◆ Records shown:
import Summits.HubbardSuperconductivity.HubbardSuperconductivity.Theorems.WidthHaldaneTubeGauge

/-!
# The column step gauge of the Hubbard tube: a pure gauge is a twist at a cut minus a twist at the seam

Support file for the cruxes stated over `WidthHaldaneDefs` (routes `WidthHaldane`, `SeamInduction`;
items stmt-HubbardSuperconductivity-16311/16312/18509/18510), companion of `WidthHaldaneTubeGauge`.
For a cut column `k ≠ 0` of a tube of length `L ≥ 3`, the COLUMN STEP GAUGE is `g_z = e^{iθ'}` on
the columns `z₁ ∈ {k, …, L-1}` (representatives) and `1` on `{0, …, k-1}`. Conjugating the hopping
`c†_{xσ} c_{yσ}` by `W_g = phaseGauge g` multiplies it by `g_x conj g_y`, which differs from `1`
exactly on the `M` bonds of the cut `(k-1 | k)` (factor `e^{± iθ'}`) and on the `M` seam bonds
`(-1 | 0)` (factor `e^{∓ iθ'}`): a pure gauge inserts a `+θ'` twist at the cut and a `-θ'` twist
at the seam and carries no net flux (Byers–Yang; Watanabe 2019 §2.2.3). Everything is PROVED; no
definitions, no named facts:

* `sum_cols_eq_sum_sum`, `sum_cols_eq_sum_sum'` — a column-pair sum `Σ_b F(e⁻¹(c,b), e⁻¹(c',b))`
  as a guarded double sum over ordered pairs of sites (generalises `sum_seam_eq_sum_sum`);
* `val_sub_one_add_one` — representatives across a cut;
* `stepGauge_pointwise` — the pointwise identity of coefficients, by cases on the position of the
  ordered pair relative to the cut and to the seam.

The energy-level consequences (gauge additivity of twists, relocation of the twist to any cut,
`2π`-periodicity, cancellation of two `π`-flips) are in `WidthHaldaneTubeTwoCut`.

References: N. Byers, C. N. Yang, PRL 7 (1961) 46; H. Watanabe, J. Stat. Phys. 177 (2019) 717,
§2.2.3, §4.1.
-/

noncomputable section

namespace Summit.HubbardSuperconductivity.HubbardSuperconductivity.Theorems.WidthHaldane

set_option linter.dupNamespace false -- summit = problem name (single-conjunct summit), D-0017

open scoped BigOperators Classical Matrix ComplexConjugate
open Matrix Literature.MathematicalPhysics.QuantumLattice

section TwoCut

variable (L M : ℕ) [NeZero L] [NeZero M] (Λ : Type) [LinearOrder Λ] [Fintype Λ]
  (e : Λ ≃ ZMod L × ZMod M)

/-- Re-indexing a column pair: `Σ_b F(e⁻¹(c,b), e⁻¹(c',b)) = Σ_{x,y} [x₁ = c ∧ y = e⁻¹(c', x₂)] F(x,y)`.
[folklore] -/
theorem sum_cols_eq_sum_sum {β : Type*} [AddCommMonoid β] (c c' : ZMod L) (F : Λ → Λ → β) :
    ∑ b : ZMod M, F (e.symm (c, b)) (e.symm (c', b)) =
      ∑ x : Λ, ∑ y : Λ, if (e x).1 = c ∧ y = e.symm (c', (e x).2) then F x y else 0 := by
  have h1 : ∀ x : Λ, (∑ y : Λ, if (e x).1 = c ∧ y = e.symm (c', (e x).2) then F x y else 0) =
      if (e x).1 = c then F x (e.symm (c', (e x).2)) else 0 := by
    intro x
    by_cases hx : (e x).1 = c
    · simp only [hx, true_and, if_true]
      rw [Finset.sum_ite_eq' Finset.univ (e.symm (c', (e x).2)) (fun y => F x y),
        if_pos (Finset.mem_univ _)]
    · simp [hx]
  simp only [h1]
  rw [← e.symm.sum_comp, Fintype.sum_prod_type, Finset.sum_comm]
  simp only [Equiv.apply_symm_apply, Finset.sum_ite_eq', Finset.mem_univ, if_true]

/-- The reversed column pair, re-indexed. [folklore] -/
theorem sum_cols_eq_sum_sum' {β : Type*} [AddCommMonoid β] (c c' : ZMod L) (F : Λ → Λ → β) :
    ∑ b : ZMod M, F (e.symm (c', b)) (e.symm (c, b)) =
      ∑ x : Λ, ∑ y : Λ, if (e y).1 = c ∧ x = e.symm (c', (e y).2) then F x y else 0 := by
  have h := sum_cols_eq_sum_sum L M Λ e c c' (fun y x => F x y)
  rw [h, Finset.sum_comm]

omit [NeZero L] [NeZero M] in
/-- Representatives across a cut: if `k ≠ 0` then `(k - 1).val + 1 = k.val` (`L ≥ 2`). [folklore] -/
theorem val_sub_one_add_one (hL : 2 ≤ L) {k : ZMod L} (hk : k ≠ 0) : (k - 1).val + 1 = k.val := by
  have hne : k - 1 ≠ -1 := fun h => hk (by linear_combination h)
  have h := zmod_val_add_one_of_ne_neg_one (L := L) hL hne
  rw [sub_add_cancel] at h
  exact h.symm

omit [NeZero M] [Fintype Λ] in
/-- **The pointwise step-gauge identity.** For a cut column `k ≠ 0` of a tube of length `L ≥ 3`,
conjugating by the COLUMN STEP GAUGE `g_z = e^{iθ'}` on the columns `z₁ ∈ {k, …, L-1}` and `1` on
`{0, …, k-1}` changes the hopping coefficient `-1` of `c†_{xσ}c_{yσ}` by `-(g_x conj g_y - 1)`,
which is exactly a `+θ'` Peierls twist on the `M` bonds of the cut `(k-1 | k)` plus a `-θ'` twist on
the seam `(-1 | 0)`: a pure gauge carries no net flux. [cite: Watanabe2019, §2.2.3 and §4.1] -/
theorem stepGauge_pointwise (hL : 3 ≤ L) {k : ZMod L} (hk : k ≠ 0) (θ' : ℝ) (x y : Λ) :
    -(if (tubeGraph e).Adj x y then
        ((Circle.exp (θ' * (if k.val ≤ (e x).1.val then 1 else 0)) : ℂ) *
          conj (Circle.exp (θ' * (if k.val ≤ (e y).1.val then 1 else 0)) : ℂ) - 1)
        else 0) =
      (if (e x).1 = k ∧ y = e.symm (k - 1, (e x).2) then (1 - Complex.exp (Complex.I * θ')) else 0) +
      (if (e y).1 = k ∧ x = e.symm (k - 1, (e y).2) then (1 - Complex.exp (-(Complex.I * θ'))) else 0) +
      (if (e x).1 = 0 ∧ y = e.symm (-1, (e x).2) then (1 - Complex.exp (-(Complex.I * θ'))) else 0) +
      (if (e y).1 = 0 ∧ x = e.symm (-1, (e y).2) then (1 - Complex.exp (Complex.I * θ')) else 0) := by
  haveI : Fact (1 < L) := ⟨by omega⟩
  have hkv : 1 ≤ k.val := by
    rw [Nat.one_le_iff_ne_zero]
    exact fun h => hk ((ZMod.val_eq_zero k).1 h)
  have hkL : k.val < L := ZMod.val_lt k
  have hk1 := val_sub_one_add_one L (by omega) hk
  have hLm1 : ((-1 : ZMod L)).val + 1 = L := (zmod_eq_neg_one_iff_val (-1 : ZMod L)).1 rfl
  have hexp : ∀ (s t : ℝ), ((Circle.exp (θ' * s) : ℂ) * conj (Circle.exp (θ' * t) : ℂ)) =
      Complex.exp (Complex.I * (θ' * (s - t) : ℝ)) := by
    intro s t
    rw [Circle.coe_exp, Circle.coe_exp, ← Complex.exp_conj, map_mul, Complex.conj_ofReal, Complex.conj_I,
      ← Complex.exp_add]
    congr 1
    push_cast
    ring
  have e1 : Complex.I * ((θ' * (1 - 0) : ℝ) : ℂ) = Complex.I * θ' := by push_cast; ring
  have e2 : Complex.I * ((θ' * (0 - 1) : ℝ) : ℂ) = -(Complex.I * θ') := by push_cast; ring
  -- `k = -1` and `k - 1 = 0` cannot both hold (`L ≥ 3`)
  have hkk : k = -1 → k - 1 = 0 → False := fun E1 E2 =>
    two_ne_zero_zmod L hL (by linear_combination E1 - E2)
  -- coordinates
  obtain ⟨⟨a, b⟩, rfl⟩ := e.symm.surjective x
  obtain ⟨⟨a', b'⟩, rfl⟩ := e.symm.surjective y
  simp only [Equiv.apply_symm_apply, EmbeddingLike.apply_eq_iff_eq, SimpleGraph.fromRel_adj, tubeGraph,
    ne_eq, Prod.mk.injEq]
  by_cases hs : (k.val ≤ a.val) ↔ (k.val ≤ a'.val)
  · -- same side of the cut: no phase, and no cut/seam indicator can hold
    have hγ : ((Circle.exp (θ' * (if k.val ≤ a.val then 1 else 0)) : ℂ) *
        conj (Circle.exp (θ' * (if k.val ≤ a'.val then 1 else 0)) : ℂ) - 1) = 0 := by
      by_cases ha : k.val ≤ a.val
      · rw [if_pos ha, if_pos (hs.1 ha), hexp, sub_self, mul_zero, Complex.ofReal_zero, mul_zero,
          Complex.exp_zero, sub_self]
      · rw [if_neg ha, if_neg (fun h => ha (hs.2 h)), hexp, sub_self, mul_zero, Complex.ofReal_zero,
          mul_zero, Complex.exp_zero, sub_self]
    have hc1 : ¬ (a = k ∧ (a' = k - 1 ∧ b' = b)) := by
      rintro ⟨rfl, rfl, -⟩
      have := hs.1 le_rfl
      omega
    have hc2 : ¬ (a' = k ∧ (a = k - 1 ∧ b = b')) := by
      rintro ⟨rfl, rfl, -⟩
      have := hs.2 le_rfl
      omega
    have hs1 : ¬ (a = 0 ∧ (a' = -1 ∧ b' = b)) := by
      rintro ⟨rfl, rfl, -⟩
      rw [ZMod.val_zero] at hs
      have := hs.2 (by omega)
      omega
    have hs2 : ¬ (a' = 0 ∧ (a = -1 ∧ b = b')) := by
      rintro ⟨rfl, rfl, -⟩
      rw [ZMod.val_zero] at hs
      have := hs.1 (by omega)
      omega
    rw [if_neg hc1, if_neg hc2, if_neg hs1, if_neg hs2]
    by_cases hadj : (¬(a = a' ∧ b = b') ∧ ((a' = a + 1 ∧ b' = b ∨ a' = a ∧ b' = b + 1) ∨
        (a = a' + 1 ∧ b = b' ∨ a = a' ∧ b = b' + 1)))
    · rw [if_pos hadj, hγ]; ring
    · rw [if_neg hadj]; ring
  · rw [not_iff] at hs
    by_cases ha : k.val ≤ a.val
    · -- `x` above the cut, `y` below: only cut⁺ or seam⁻ can fire, phase `e^{iθ'}`
      have ha' : ¬ k.val ≤ a'.val := fun h => (hs.2 h) ha
      rw [if_pos ha, if_neg ha', hexp, e1]
      have hs1 : ¬ (a = 0 ∧ (a' = -1 ∧ b' = b)) := by
        rintro ⟨rfl, -, -⟩
        rw [ZMod.val_zero] at ha
        omega
      have hc2 : ¬ (a' = k ∧ (a = k - 1 ∧ b = b')) := by
        rintro ⟨rfl, -, -⟩
        exact ha' le_rfl
      rw [if_neg hs1, if_neg hc2, add_zero, add_zero]
      by_cases hadj : (¬(a = a' ∧ b = b') ∧ ((a' = a + 1 ∧ b' = b ∨ a' = a ∧ b' = b + 1) ∨
          (a = a' + 1 ∧ b = b' ∨ a = a' ∧ b = b' + 1)))
      · rw [if_pos hadj]
        rcases hadj.2 with (⟨h1, h2⟩ | ⟨h1, -⟩) | (⟨h1, h2⟩ | ⟨h1, -⟩)
        · -- `y = x + e₁`, `y` below, `x` above: the seam, `a = -1`, `a' = 0`
          have ha1 : a = -1 := by
            by_contra hne
            have hv := zmod_val_add_one_of_ne_neg_one (L := L) (by omega) hne
            rw [← h1] at hv
            omega
          have ha0 : a' = 0 := by rw [h1, ha1, neg_add_cancel]
          have hc1 : ¬ (a = k ∧ (a' = k - 1 ∧ b' = b)) := by
            rintro ⟨hak, hkm, -⟩
            exact hkk (hak ▸ ha1) (hkm ▸ ha0)
          rw [if_neg hc1, zero_add, if_pos (show a' = 0 ∧ (a = -1 ∧ b = b') from ⟨ha0, ha1, h2.symm⟩)]
          ring
        · exact absurd (by rw [h1]; exact ha) ha'
        · -- `x = y + e₁`: the cut, `a = k`, `a' = k - 1`
          have hne : a' ≠ -1 := by
            rintro rfl
            rw [neg_add_cancel] at h1
            rw [h1, ZMod.val_zero] at ha
            omega
          have hak : a = k := by
            have hv := zmod_val_add_one_of_ne_neg_one (L := L) (by omega) hne
            rw [← h1] at hv
            apply ZMod.val_injective L
            omega
          have hak' : a' = k - 1 := by rw [← hak, h1, add_sub_cancel_right]
          have hs2 : ¬ (a' = 0 ∧ (a = -1 ∧ b = b')) := by
            rintro ⟨h0, hm, -⟩
            exact hkk (hak ▸ hm) (hak' ▸ h0)
          rw [if_pos (show a = k ∧ (a' = k - 1 ∧ b' = b) from ⟨hak, hak', h2.symm⟩), if_neg hs2, add_zero]
          ring
        · exact absurd (by rw [← h1]; exact ha) ha'
      · rw [if_neg hadj]
        have hc1 : ¬ (a = k ∧ (a' = k - 1 ∧ b' = b)) := by
          rintro ⟨hak, hak', hbb⟩
          refine hadj ⟨fun h => ?_, Or.inr (Or.inl ⟨by rw [hak, hak', sub_add_cancel], hbb.symm⟩)⟩
          have := congrArg ZMod.val h.1
          rw [hak, hak'] at this
          omega
        have hs2 : ¬ (a' = 0 ∧ (a = -1 ∧ b = b')) := by
          rintro ⟨h0, hm, hbb⟩
          refine hadj ⟨fun h => ?_, Or.inl (Or.inl ⟨by rw [h0, hm, neg_add_cancel], hbb.symm⟩)⟩
          have := congrArg ZMod.val h.1
          rw [hm, h0, ZMod.val_zero] at this
          omega
        rw [if_neg hc1, if_neg hs2, neg_zero, add_zero]
    · -- `x` below the cut, `y` above: only cut⁻ or seam⁺ can fire, phase `e^{-iθ'}`
      have ha' : k.val ≤ a'.val := hs.1 ha
      rw [if_neg ha, if_pos ha', hexp, e2]
      have hc1 : ¬ (a = k ∧ (a' = k - 1 ∧ b' = b)) := by
        rintro ⟨rfl, -, -⟩
        exact ha le_rfl
      have hs2 : ¬ (a' = 0 ∧ (a = -1 ∧ b = b')) := by
        rintro ⟨rfl, -, -⟩
        rw [ZMod.val_zero] at ha'
        omega
      rw [if_neg hc1, if_neg hs2, zero_add, add_zero]
      by_cases hadj : (¬(a = a' ∧ b = b') ∧ ((a' = a + 1 ∧ b' = b ∨ a' = a ∧ b' = b + 1) ∨
          (a = a' + 1 ∧ b = b' ∨ a = a' ∧ b = b' + 1)))
      · rw [if_pos hadj]
        rcases hadj.2 with (⟨h1, h2⟩ | ⟨h1, -⟩) | (⟨h1, h2⟩ | ⟨h1, -⟩)
        · -- `y = x + e₁`, `x` below, `y` above: the cut, `a' = k`, `a = k - 1`
          have hne : a ≠ -1 := by
            rintro rfl
            rw [neg_add_cancel] at h1
            rw [h1, ZMod.val_zero] at ha'
            omega
          have hak' : a' = k := by
            have hv := zmod_val_add_one_of_ne_neg_one (L := L) (by omega) hne
            rw [← h1] at hv
            apply ZMod.val_injective L
            omega
          have hak : a = k - 1 := by rw [← hak', h1, add_sub_cancel_right]
          have hs1 : ¬ (a = 0 ∧ (a' = -1 ∧ b' = b)) := by
            rintro ⟨h0, hm, -⟩
            exact hkk (hak' ▸ hm) (hak ▸ h0)
          rw [if_pos (show a' = k ∧ (a = k - 1 ∧ b = b') from ⟨hak', hak, h2.symm⟩), if_neg hs1, add_zero]
          ring
        · exact absurd (by rw [← h1]; exact ha') ha
        · -- `x = y + e₁`, `x` below, `y` above: the seam, `a' = -1`, `a = 0`
          have ha1 : a' = -1 := by
            by_contra hne
            have hv := zmod_val_add_one_of_ne_neg_one (L := L) (by omega) hne
            rw [← h1] at hv
            omega
          have ha0 : a = 0 := by rw [h1, ha1, neg_add_cancel]
          have hc2 : ¬ (a' = k ∧ (a = k - 1 ∧ b = b')) := by
            rintro ⟨hak, hkm, -⟩
            exact hkk (hak ▸ ha1) (hkm ▸ ha0)
          rw [if_neg hc2, zero_add, if_pos (show a = 0 ∧ (a' = -1 ∧ b' = b) from ⟨ha0, ha1, h2.symm⟩)]
          ring
        · exact absurd (by rw [h1]; exact ha') ha
      · rw [if_neg hadj]
        have hc2 : ¬ (a' = k ∧ (a = k - 1 ∧ b = b')) := by
          rintro ⟨hak', hak, hbb⟩
          refine hadj ⟨fun h => ?_, Or.inl (Or.inl ⟨by rw [hak', hak, sub_add_cancel], hbb.symm⟩)⟩
          have := congrArg ZMod.val h.1
          rw [hak, hak'] at this
          omega
        have hs1 : ¬ (a = 0 ∧ (a' = -1 ∧ b' = b)) := by
          rintro ⟨h0, hm, hbb⟩
          refine hadj ⟨fun h => ?_, Or.inr (Or.inl ⟨by rw [h0, hm, neg_add_cancel], hbb.symm⟩)⟩
          have := congrArg ZMod.val h.1
          rw [h0, hm, ZMod.val_zero] at this
          omega
        rw [if_neg hc2, if_neg hs1, neg_zero, add_zero]

end TwoCut

end Summit.HubbardSuperconductivity.HubbardSuperconductivity.Theorems.WidthHaldane

end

◆ Exercise requirements: Looking at the entries above, state how many lines contain "fire"; give the number alone.

◆ Answer section: 2